Because the PDF images are specified as being small but "dense" (imagine a physically small book printed on a very high-quality press), rendering this PDF at a DPI like 150 is going to produce very small downscaled images (like taking a photo of said book with a rubbish camera). To make this image better, it should be rendered at a higher DPI, where 800 would produce the original images.

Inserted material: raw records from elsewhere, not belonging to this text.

import Mathlib
import HarnessLib
import HarnessLib.Audit
import Summits.AtomisticToContinuum.Statement
import Literature.Analysis.FluidPDE.HardSphereCollisionRecord
import Summits.AtomisticToContinuum.HydrodynamicLimit.Theorems.ImplosionDichotomyHsEosLowDensity
import HarnessLib.Audit.Status.Attr
import Mathlib

/-!
# Isolating one isotypic component by the Hecke algebra (T3.1 §4.3 (b4), seat t3-p1)

The spectral step (b4) of the period closer: the two wedges `θ₀ ∧ θ₁` and `θ₂ ∧ θ₃` decompose
over the automorphic representations `π` of `U(V)` at level `K`; if for some `π₀` both
components are non-zero, some Hecke operator `h ∈ H(K)` makes `⟨h·(θ₀∧θ₁), θ₂∧θ₃⟩ ≠ 0`.
The algebra behind it, with `R` in the role of the Hecke algebra acting on the finite-dimensional
semisimple module `M = H^{2,0}(Sh(G)_K)`, `N = π₀`'s isotypic component (a simple `R`-module),
`N'` the sum of the other components, and `B` the Hodge pairing (orthogonal across components,
non-degenerate on `N`): Jacobson density (Mathlib `jacobson_density`) puts the projector onto `N`
into `R` on any finite set (the projector is built inline, so the file declares no definition), and the simplicity of `N` moves `u_N` to a vector pairing non-trivially
with `u'_N`.  Hypotheses are stated for an abstract ring `R`; nothing is specific to Hecke algebras.  The
stability of `N` and `N'` under `Module.End R M` encodes multiplicity one (the `π₀`-isotypic
component is a single copy `Θ(τ₀)` and the other components contain no copy of it); this is
Rogawski's multiplicity one for `U(3)` in the application.
-/

namespace HodgeRepro.T3P1

open Module Submodule

variable {R : Type*} [Ring R] {M : Type*} [AddCommGroup M] [Module R M]

/-- If the complementary submodules `N`, `N'` are both stable under every `R`-endomorphism of
`M`, the projection onto `N` along `N'` commutes with every `R`-endomorphism. -/
theorem projection_comp_comm (N N' : Submodule R M) (h : IsCompl N N')
    (hN : ∀ f : Module.End R M, ∀ x ∈ N, f x ∈ N)
    (hN' : ∀ f : Module.End R M, ∀ x ∈ N', f x ∈ N') (f : Module.End R M) (x : M) :
    N.projection N' h (f x) = f (N.projection N' h x) := by
  have hx : x = N.projection N' h x + N'.projection N h.symm x :=
    (projection_add_projection_eq_self h x).symm
  have h1 : N.projection N' h (f (N.projection N' h x)) = f (N.projection N' h x) :=
    projection_apply_of_mem_left h (hN f _ (projection_apply_mem h x))
  have h2 : N.projection N' h (f (N'.projection N h.symm x)) = 0 :=
    projection_apply_of_mem_right h (hN' f _ (projection_apply_mem h.symm x))
  calc N.projection N' h (f x)
      = N.projection N' h (f (N.projection N' h x) + f (N'.projection N h.symm x)) := by
        conv_lhs => rw [hx, map_add]
    _ = f (N.projection N' h x) := by rw [map_add, h1, h2, add_zero]

/-- In a semisimple `R`-module, an element of the isotypic component `N` is the image of any
given `u` under some `r ∈ R` as soon as it is the `N`-component of `u` (Jacobson density). -/
theorem exists_smul_eq_projection [IsSemisimpleModule R M] (N N' : Submodule R M)
    (h : IsCompl N N') (hN : ∀ f : Module.End R M, ∀ x ∈ N, f x ∈ N)
    (hN' : ∀ f : Module.End R M, ∀ x ∈ N', f x ∈ N') (u : M) :
    ∃ r : R, r • u = N.projection N' h u := by
  -- the projector onto `N` along `N'` as an endomorphism of `M` over `Module.End R M`
  let P : Module.End (Module.End R M) M :=
    { toFun := N.projection N' h
      map_add' := map_add _
      map_smul' := fun f x =>
        show N.projection N' h (f x) = f (N.projection N' h x) from
          projection_comp_comm N N' h hN hN' f x }
  obtain ⟨r, hr⟩ := jacobson_density P {u}
  exact ⟨r, (hr u (Finset.mem_singleton_self u)).symm⟩

/-- A non-zero element of a simple submodule `N` generates it: every `y ∈ N` is `r • n`. -/
theorem exists_smul_eq_of_isSimpleModule (N : Submodule R M) [IsSimpleModule R N]
    {n : M} (hn : n ∈ N) (hn0 : n ≠ 0) {y : M} (hy : y ∈ N) : ∃ r : R, r • n = y := by
  let S : Submodule R N := (Submodule.span R {n}).comap N.subtype
  have hS : S ≠ ⊥ := by
    intro hbot
    have : (⟨n, hn⟩ : N) ∈ S := by
      show n ∈ Submodule.span R {n}
      exact Submodule.mem_span_singleton_self n
    rw [hbot, Submodule.mem_bot] at this
    exact hn0 (congrArg Subtype.val this)
  have hS' : S = ⊤ := (eq_bot_or_eq_top S).resolve_left hS
  have : (⟨y, hy⟩ : N) ∈ S := by rw [hS']; exact Submodule.mem_top
  exact Submodule.mem_span_singleton.mp this

/-- THE ISOLATION LEMMA. `M` semisimple over `R`; `N` a simple submodule with a complement `N'`,
both stable under `Module.End R M` (the isotypic situation); `B : M → M → k` additive in its
second argument, vanishing on `N × N'`, and non-degenerate on `N` in the sense that every
non-zero `y ∈ N` pairs non-trivially with some `x ∈ N`.  If the `N`-components of `u` and `u'`
are both non-zero, then some `r ∈ R` has `B (r • u) u' ≠ 0`. -/
theorem exists_smul_pairing_ne_zero [IsSemisimpleModule R M] {k : Type*} [AddCommGroup k]
    (N N' : Submodule R M) (h : IsCompl N N') [IsSimpleModule R N]
    (hN : ∀ f : Module.End R M, ∀ x ∈ N, f x ∈ N)
    (hN' : ∀ f : Module.End R M, ∀ x ∈ N', f x ∈ N')
    (B : M → M → k) (hBadd : ∀ x y z, B x (y + z) = B x y + B x z)
    (hBorth : ∀ x ∈ N, ∀ y ∈ N', B x y = 0)
    (hBnd : ∀ y ∈ N, y ≠ 0 → ∃ x ∈ N, B x y ≠ 0)
    (u u' : M) (hu : N.projection N' h u ≠ 0) (hu' : N.projection N' h u' ≠ 0) :
    ∃ r : R, B (r • u) u' ≠ 0 := by
  obtain ⟨r₀, hr₀⟩ := exists_smul_eq_projection N N' h hN hN' u
  obtain ⟨x, hxN, hx⟩ := hBnd _ (projection_apply_mem h u') hu'
  obtain ⟨r₁, hr₁⟩ :=
    exists_smul_eq_of_isSimpleModule N (projection_apply_mem h u) hu hxN
  refine ⟨r₁ * r₀, ?_⟩
  have hsplit : u' = N.projection N' h u' + N'.projection N h.symm u' :=
    (projection_add_projection_eq_self h u').symm
  rw [mul_smul, hr₀, hr₁, hsplit, hBadd,
    hBorth x hxN _ (projection_apply_mem h.symm u'), add_zero]
  exact hx

/-- The one-component case, used for (b5) at a finite place: in a simple `R`-module `N`
(`N := π_v`, `R` acting through `U(V_v)`) with a pairing `B` that is non-degenerate in the sense
«every non-zero `y` pairs non-trivially with some `x`», any two non-zero vectors `x₀, y₀` have
`B (r • x₀) y₀ ≠ 0` for some `r ∈ R`. -/
theorem exists_smul_pairing_ne_zero_of_isSimpleModule {k : Type*}
    {N : Type*} [AddCommGroup N] [Module R N] [IsSimpleModule R N]
    (B : N → N → k) [Zero k] (hBnd : ∀ y : N, y ≠ 0 → ∃ x : N, B x y ≠ 0)
    {x₀ y₀ : N} (hx₀ : x₀ ≠ 0) (hy₀ : y₀ ≠ 0) : ∃ r : R, B (r • x₀) y₀ ≠ 0 := by
  obtain ⟨x, hx⟩ := hBnd y₀ hy₀
  have hS : (Submodule.span R {x₀} : Submodule R N) ≠ ⊥ := by
    intro hbot
    have : x₀ ∈ Submodule.span R {x₀} := Submodule.mem_span_singleton_self x₀
    rw [hbot, Submodule.mem_bot] at this
    exact hx₀ this
  have hS' : Submodule.span R {x₀} = ⊤ := (eq_bot_or_eq_top _).resolve_left hS
  have hxmem : x ∈ Submodule.span R {x₀} := by rw [hS']; exact Submodule.mem_top
  obtain ⟨r, hr⟩ := Submodule.mem_span_singleton.mp hxmem
  exact ⟨r, by rw [hr]; exact hx⟩

end HodgeRepro.T3P1
/-- **… IN PARTICULAR AT K3‴'s RECORD PREDICATE** `Rec := Node00.IsRecordOfRecord₁₃CSep F N`: the six stubs at the Stage-13 home give K4's ∀-hook, and its ∃-hook too
(`spineRates_exists_of_forall` with `s_R00x_rRec₁₃Sep` — existence is free at the home). [folklore] -/
theorem spineRates_rec13CSep_rRec₁₃Sep_of_forall (h14 : S_N14 (RRec₁₃Sep 𝔯)) (h15 : S_N15 (RRec₁₃Sep 𝔯)) (h16 : S_N16 (RRec₁₃Sep 𝔯)) (h17 : S_N17 (RRec₁₃Sep 𝔯))
    (h18 : S_N18 (RRec₁₃Sep 𝔯)) (h22 : S_N22 (RRec₁₃Sep 𝔯)) :
    SpineRates (fun F D w => Node00.IsRecordOfRecord₁₃CSep F N D w) (RateInputsAll (RRec₁₃Sep 𝔯)) ∧
      SpineRates (fun F D w => Node00.IsRecordOfRecord₁₃CSep F N D w) (RateInputs (RRec₁₃Sep 𝔯)) :=
  have hall := spineRates_rRec₁₃Sep_of_forall 𝔯 (fun F D w => Node00.IsRecordOfRecord₁₃CSep F N D w) h14 h15 h16 h17 h18 h22
  ⟨hall, spineRates_exists_of_forall _ (RRec₁₃Sep 𝔯) (s_R00x_rRec₁₃Sep 𝔯) hall⟩

end Hook

end YMDAG.N22

end
import Literature.Geometry.Kaehler.RiemannSurfaceUnramifiedCoveringFunctionField
import Mathlib.Data.Finite.Perm
import HarnessLib

/-!
# The degree of the Galois closure of an unramified holomorphic covering: `d ∣ |G| ∣ d!`, `g(T) − 1 = |G| (g(N) − 1)`

Topic `Literature/Geometry/Kaehler` — numerical sequel of `RiemannSurfaceGaloisClosure` (the Galois closure
`T = Ñ ⧸ core(H)` of an unramified holomorphic covering `F : M → N` of compact connected Riemann surfaces,
`H = F_* π₁(M, x₀)`) and `RiemannSurfaceUnramifiedCoveringFunctionField` (`[𝒦 : 𝒦] =` index, Galois ⇔ normal): the
group of the closure `G = π₁(N, x₀) ⧸ core(H)` has order divisible by the number `d` of sheets of `F` and dividing
`d!` (the normal core is the kernel of the permutation representation of `π₁` on the `d` cosets of `H`, Mathlib
`Subgroup.normalCore_eq_ker`), whence the genus bounds by Riemann–Hurwitz with `B = 0`.

## What is proved (everything; no definitions, no instances, no named facts)

* §1 (groups) `index_dvd_index_normalCore`, **`index_normalCore_dvd_factorial_index`** — `[G : H] ∣ [G : core H] ∣ [G : H]!`;
* §2 for an unramified holomorphic covering `F : M → N` of compact connected Riemann surfaces with `d` sheets:
  `ncard_preimage_dvd_index_normalCore`, **`index_normalCore_dvd_factorial_ncard`** (`d ∣ [π₁ : core(H)] ∣ d!`),
  **`exists_galois_closure_degree`** — the Galois closure `t : T → N`, `s : T → M` (`F ∘ s = t`) has `[π₁ : core(H)]`
  sheets, `d ∣ [π₁ : core(H)] ∣ d!`, `g(T) − 1 = [π₁ : core(H)] · (g(N) − 1) = [H : core(H)] · (g(M) − 1)`, and its
  function field is a Galois extension of `t^*𝒦(N)` of degree `[π₁ : core(H)]`.

## References
* A. Hatcher, *Algebraic Topology*, CUP 2002, §1.3 Prop. 1.36, Prop. 1.39 (p. 71), Exercise 16 (p. 80). [HatcherAT2002]
* O. Forster, *Lectures on Riemann Surfaces*, GTM 81, Springer 1981, §8.3, §8.12 Theorem. [Forster1981]
* H. M. Farkas, I. Kra, *Riemann Surfaces*, 2nd ed., GTM 71, Springer 1992, I.2.7. [FarkasKra1992]
-/

noncomputable section

open scoped Manifold ContDiff Topology IntermediateField
open Set Function MulAction Module

namespace Literature.Geometry.Kaehler

open Literature.Topology.CoveringSpaces

namespace RiemannSurface

open FunctionField

universe u v

/-! ### §1 `[G : H] ∣ [G : core H] ∣ [G : H]!` -/

/-- `[G : H] ∣ [G : core(H)]` (`core(H) ≤ H`). [cite: HatcherAT2002, §1.3 Exercise 16 (p. 80), Prop. 1.39] -/
theorem index_dvd_index_normalCore {G : Type*} [Group G] (H : Subgroup G) : H.index ∣ H.normalCore.index :=
  Subgroup.index_dvd_of_le (Subgroup.normalCore_le H)

/-- **`[G : core(H)] ∣ [G : H]!`**: the normal core is the kernel of the permutation representation of `G` on the
`[G : H]` cosets of `H` (Mathlib `Subgroup.normalCore_eq_ker`), whose image is a subgroup of the symmetric group on
`[G : H]` letters. [cite: HatcherAT2002, §1.3 Exercise 16 (p. 80), Prop. 1.39] -/
theorem index_normalCore_dvd_factorial_index {G : Type*} [Group G] (H : Subgroup G) [H.FiniteIndex] :
    H.normalCore.index ∣ Nat.factorial H.index := by
  rw [Subgroup.normalCore_eq_ker, Subgroup.index_ker, Subgroup.index_eq_card, ← Nat.card_perm]
  exact Subgroup.card_subgroup_dvd_card _

/-! ### §2 The degree and genus of the Galois closure of an unramified holomorphic covering -/

variable {M : Type u} [TopologicalSpace M] [ChartedSpace ℂ M] [ConnectedSpace M] [IsManifold 𝓘(ℂ, ℂ) ω M]
  [CompactSpace M] [T2Space M]
  {N : Type v} [TopologicalSpace N] [ChartedSpace ℂ N] [ConnectedSpace N] [IsManifold 𝓘(ℂ, ℂ) ω N]
  [CompactSpace N] [T2Space N]
  {F : M → N} (hF : MDifferentiable 𝓘(ℂ, ℂ) 𝓘(ℂ, ℂ) F) (hc : IsCoveringMap F)

include hc in
omit [IsManifold 𝓘(ℂ, ℂ) ω M] [CompactSpace M] [T2Space M] [CompactSpace N] [IsManifold 𝓘(ℂ, ℂ) ω N] [T2Space N] in
/-- The number of sheets of `F` is the index of `F_* π₁(M, x₀)`, at every point.
[cite: HatcherAT2002, §1.3 Prop. 1.32 (p. 61)] -/
theorem ncard_preimage_eq_index_range_map (x₀ : M) (y : N) :
    (F ⁻¹' {y}).ncard = (FundamentalGroup.map (⟨F, hF.continuous⟩ : C(M, N)) x₀).range.index := by
  rw [ncard_preimage_eq_index_range_mapOfEq hc (⟨x₀, rfl⟩ : F ⁻¹' {F x₀}) y,
    Literature.AlgebraicTopology.FundamentalGroup.index_range_mapOfEq]

include hc in
omit [IsManifold 𝓘(ℂ, ℂ) ω M] [CompactSpace M] [T2Space M] [CompactSpace N] [IsManifold 𝓘(ℂ, ℂ) ω N] [T2Space N] in
/-- `d ∣ [π₁(N, x₀) : core(F_* π₁(M, x₀))]` for the number `d` of sheets of `F`.
[cite: HatcherAT2002, §1.3 Prop. 1.32, Prop. 1.39, Exercise 16] -/
theorem ncard_preimage_dvd_index_normalCore (x₀ : M) (y : N) :
    (F ⁻¹' {y}).ncard ∣ (FundamentalGroup.map (⟨F, hF.continuous⟩ : C(M, N)) x₀).range.normalCore.index := by
  rw [ncard_preimage_eq_index_range_map hF hc x₀ y]
  exact index_dvd_index_normalCore _

include hc in
omit [T2Space M] in
/-- **`[π₁(N, x₀) : core(F_* π₁(M, x₀))] ∣ d!`**: the group of the Galois closure of a `d`-sheeted unramified
holomorphic covering embeds in the symmetric group on the `d` sheets. [cite: HatcherAT2002, §1.3 Prop. 1.39, Exercise 16 (p. 80)] -/
theorem index_normalCore_dvd_factorial_ncard (x₀ : M) (y : N) :
    (FundamentalGroup.map (⟨F, hF.continuous⟩ : C(M, N)) x₀).range.normalCore.index ∣ Nat.factorial (F ⁻¹' {y}).ncard := by
  haveI := finiteIndex_range_map hF hc.exists_apply_ne_of_compactSpace x₀
  rw [ncard_preimage_eq_index_range_map hF hc x₀ y]
  exact index_normalCore_dvd_factorial_index _

include hc in
/-- **The degree and genus of the Galois closure.**  For an unramified holomorphic covering `F : M → N` of compact
connected Riemann surfaces with `d` sheets and `H = F_* π₁(M, x₀)`, the Galois closure (`exists_galois_closure`) is a
compact connected Riemann surface `T` with holomorphic covering maps `t : T → N` (Galois, `[π₁ : core(H)]` sheets) and
`s : T → M`, `F ∘ s = t`, such that `d ∣ [π₁ : core(H)] ∣ d!`, `g(T) − 1 = [π₁ : core(H)] · (g(N) − 1)
= [H : core(H)] · (g(M) − 1)`, and `𝒦(T)/t^*𝒦(N)` is a Galois extension of degree `[π₁ : core(H)]`.
[cite: HatcherAT2002, §1.3 Prop. 1.36, Prop. 1.39 (p. 71), Exercise 16 (p. 80)] [cite: Forster1981, §8.3, §8.12 Theorem]
[cite: FarkasKra1992, I.2.7] -/
theorem exists_galois_closure_degree (x₀ : M) :
    ∃ (T : Type v) (_ : TopologicalSpace T) (_ : ChartedSpace ℂ T) (_ : IsManifold 𝓘(ℂ, ℂ) ω T)
      (_ : CompactSpace T) (_ : T2Space T) (_ : ConnectedSpace T) (t : T → N)
      (ht : MDifferentiable 𝓘(ℂ, ℂ) 𝓘(ℂ, ℂ) t) (htne : ∃ a b, t a ≠ t b) (s : T → M),
      IsCoveringMap t ∧ IsCoveringMap s ∧ MDifferentiable 𝓘(ℂ, ℂ) 𝓘(ℂ, ℂ) s ∧ (∀ a, F (s a) = t a) ∧
        (∀ y, (t ⁻¹' {y}).ncard = (FundamentalGroup.map (⟨F, hF.continuous⟩ : C(M, N)) x₀).range.normalCore.index) ∧
        (F ⁻¹' {F x₀}).ncard ∣ (FundamentalGroup.map (⟨F, hF.continuous⟩ : C(M, N)) x₀).range.normalCore.index ∧
        (FundamentalGroup.map (⟨F, hF.continuous⟩ : C(M, N)) x₀).range.normalCore.index ∣
          Nat.factorial (F ⁻¹' {F x₀}).ncard ∧
        (arithGenus T : ℤ) - 1 =
          (FundamentalGroup.map (⟨F, hF.continuous⟩ : C(M, N)) x₀).range.normalCore.index * ((arithGenus N : ℤ) - 1) ∧
        (arithGenus T : ℤ) - 1 =
          (FundamentalGroup.map (⟨F, hF.continuous⟩ : C(M, N)) x₀).range.normalCore.relIndex
              (FundamentalGroup.map (⟨F, hF.continuous⟩ : C(M, N)) x₀).range * ((arithGenus M : ℤ) - 1) ∧
        IsGalois ↥(comap t ht htne).fieldRange (FunctionField T) ∧
        finrank ↥(comap t ht htne).fieldRange (FunctionField T) =
          (FundamentalGroup.map (⟨F, hF.continuous⟩ : C(M, N)) x₀).range.normalCore.index := by
  set H := (FundamentalGroup.map (⟨F, hF.continuous⟩ : C(M, N)) x₀).range with hH
  have hne : ∃ a b, F a ≠ F b := hc.exists_apply_ne_of_compactSpace
  haveI : H.FiniteIndex := finiteIndex_range_map hF hne x₀
  obtain ⟨T, i1, i2, i3, i4, i5, i6, i7, t, htc, t₀, ht₀, s, S, -, -, htd, -, -, -, hcard, -, hrange, hsc, hsd, -, hFs,
    -, -, -, hgenus⟩ := exists_galois_closure hF hc x₀
  have htne : ∃ a b, t a ≠ t b := htc.exists_apply_ne_of_compactSpace
  -- the function field: normal subgroup `core(H) = t_* π₁(T, t₀)`, hence Galois of degree the index
  have hN : (FundamentalGroup.mapOfEq ⟨t, htc.continuous⟩ (⟨t₀, ht₀⟩ : t ⁻¹' {F x₀}).2).range.Normal := by
    rw [show (FundamentalGroup.mapOfEq ⟨t, htc.continuous⟩ (⟨t₀, ht₀⟩ : t ⁻¹' {F x₀}).2).range = H.normalCore
      from hrange]
    infer_instance
  have hG := (isGalois_and_natCard_algEquiv_eq_index_of_normal htd htne htc ⟨t₀, ht₀⟩ hN).1
  have hdeg : finrank ↥(comap t htd htne).fieldRange (FunctionField T) = H.normalCore.index := by
    rw [finrank_fieldRange_comap_eq_index htd htne htc (⟨t₀, ht₀⟩ : t ⁻¹' {F x₀}),
      show (FundamentalGroup.mapOfEq ⟨t, htc.continuous⟩ (⟨t₀, ht₀⟩ : t ⁻¹' {F x₀}).2).range = H.normalCore
        from hrange]
  refine ⟨T, i1, i2, i3, i4, i5, i6, t, htd, htne, s, htc, hsc, hsd, hFs, hcard,
    ncard_preimage_dvd_index_normalCore hF hc x₀ (F x₀), index_normalCore_dvd_factorial_ncard hF hc x₀ (F x₀),
    hgenus, ?_, hG, hdeg⟩
  -- `g(T) − 1 = [π₁ : core H] (g(N) − 1) = [H : core H] · [π₁ : H] (g(N) − 1) = [H : core H] (g(M) − 1)`
  have hM : (arithGenus M : ℤ) - 1 = (F ⁻¹' {F x₀}).ncard * ((arithGenus N : ℤ) - 1) :=
    hc.arithGenus_sub_one_eq hF hne (F x₀)
  have hidx : H.normalCore.relIndex H * H.index = H.normalCore.index :=
    Subgroup.relIndex_mul_index (Subgroup.normalCore_le H)
  rw [hgenus, hM, ncard_preimage_eq_index_range_map hF hc x₀ (F x₀), ← hidx]
  push_cast
  ring

end RiemannSurface

end Literature.Geometry.Kaehler

end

This calculation can be seen in PdfImage:php, line 99
$width = intval( trim( $size[0] ) / 72 * $wgPdfHandlerDpi );
150 dpi is the default for $wgPdfHandlerDpi per https://www.mediawiki.org/wiki/Extension:PdfHandler
Normally, PDFs that come from the IA have images like this:
$ pdfimages conspiracietrago00chap_0.pdf -f 1 -l 1 -list page num type width height color comp bpc enc interp object ID x-ppi y-ppi size ratio -------------------------------------------------------------------------------------------- 1 0 image 808 1198 rgb 3 8 jpx no 756 0 167 167 8234B 0.3% 1 1 image 2422 3593 rgb 3 8 jpx no 757 0 501 500 15.0K 0.1% 1 2 mask 2422 3593 - 1 1 jpx no 757 0 501 500 15.0K 1.4%
Where the "main content" of the image is 500ppi (sometimes a tiny bit off due to rounding of some sort), and the 167 DPI image is the (low-frequency) background layer of the MRC separation.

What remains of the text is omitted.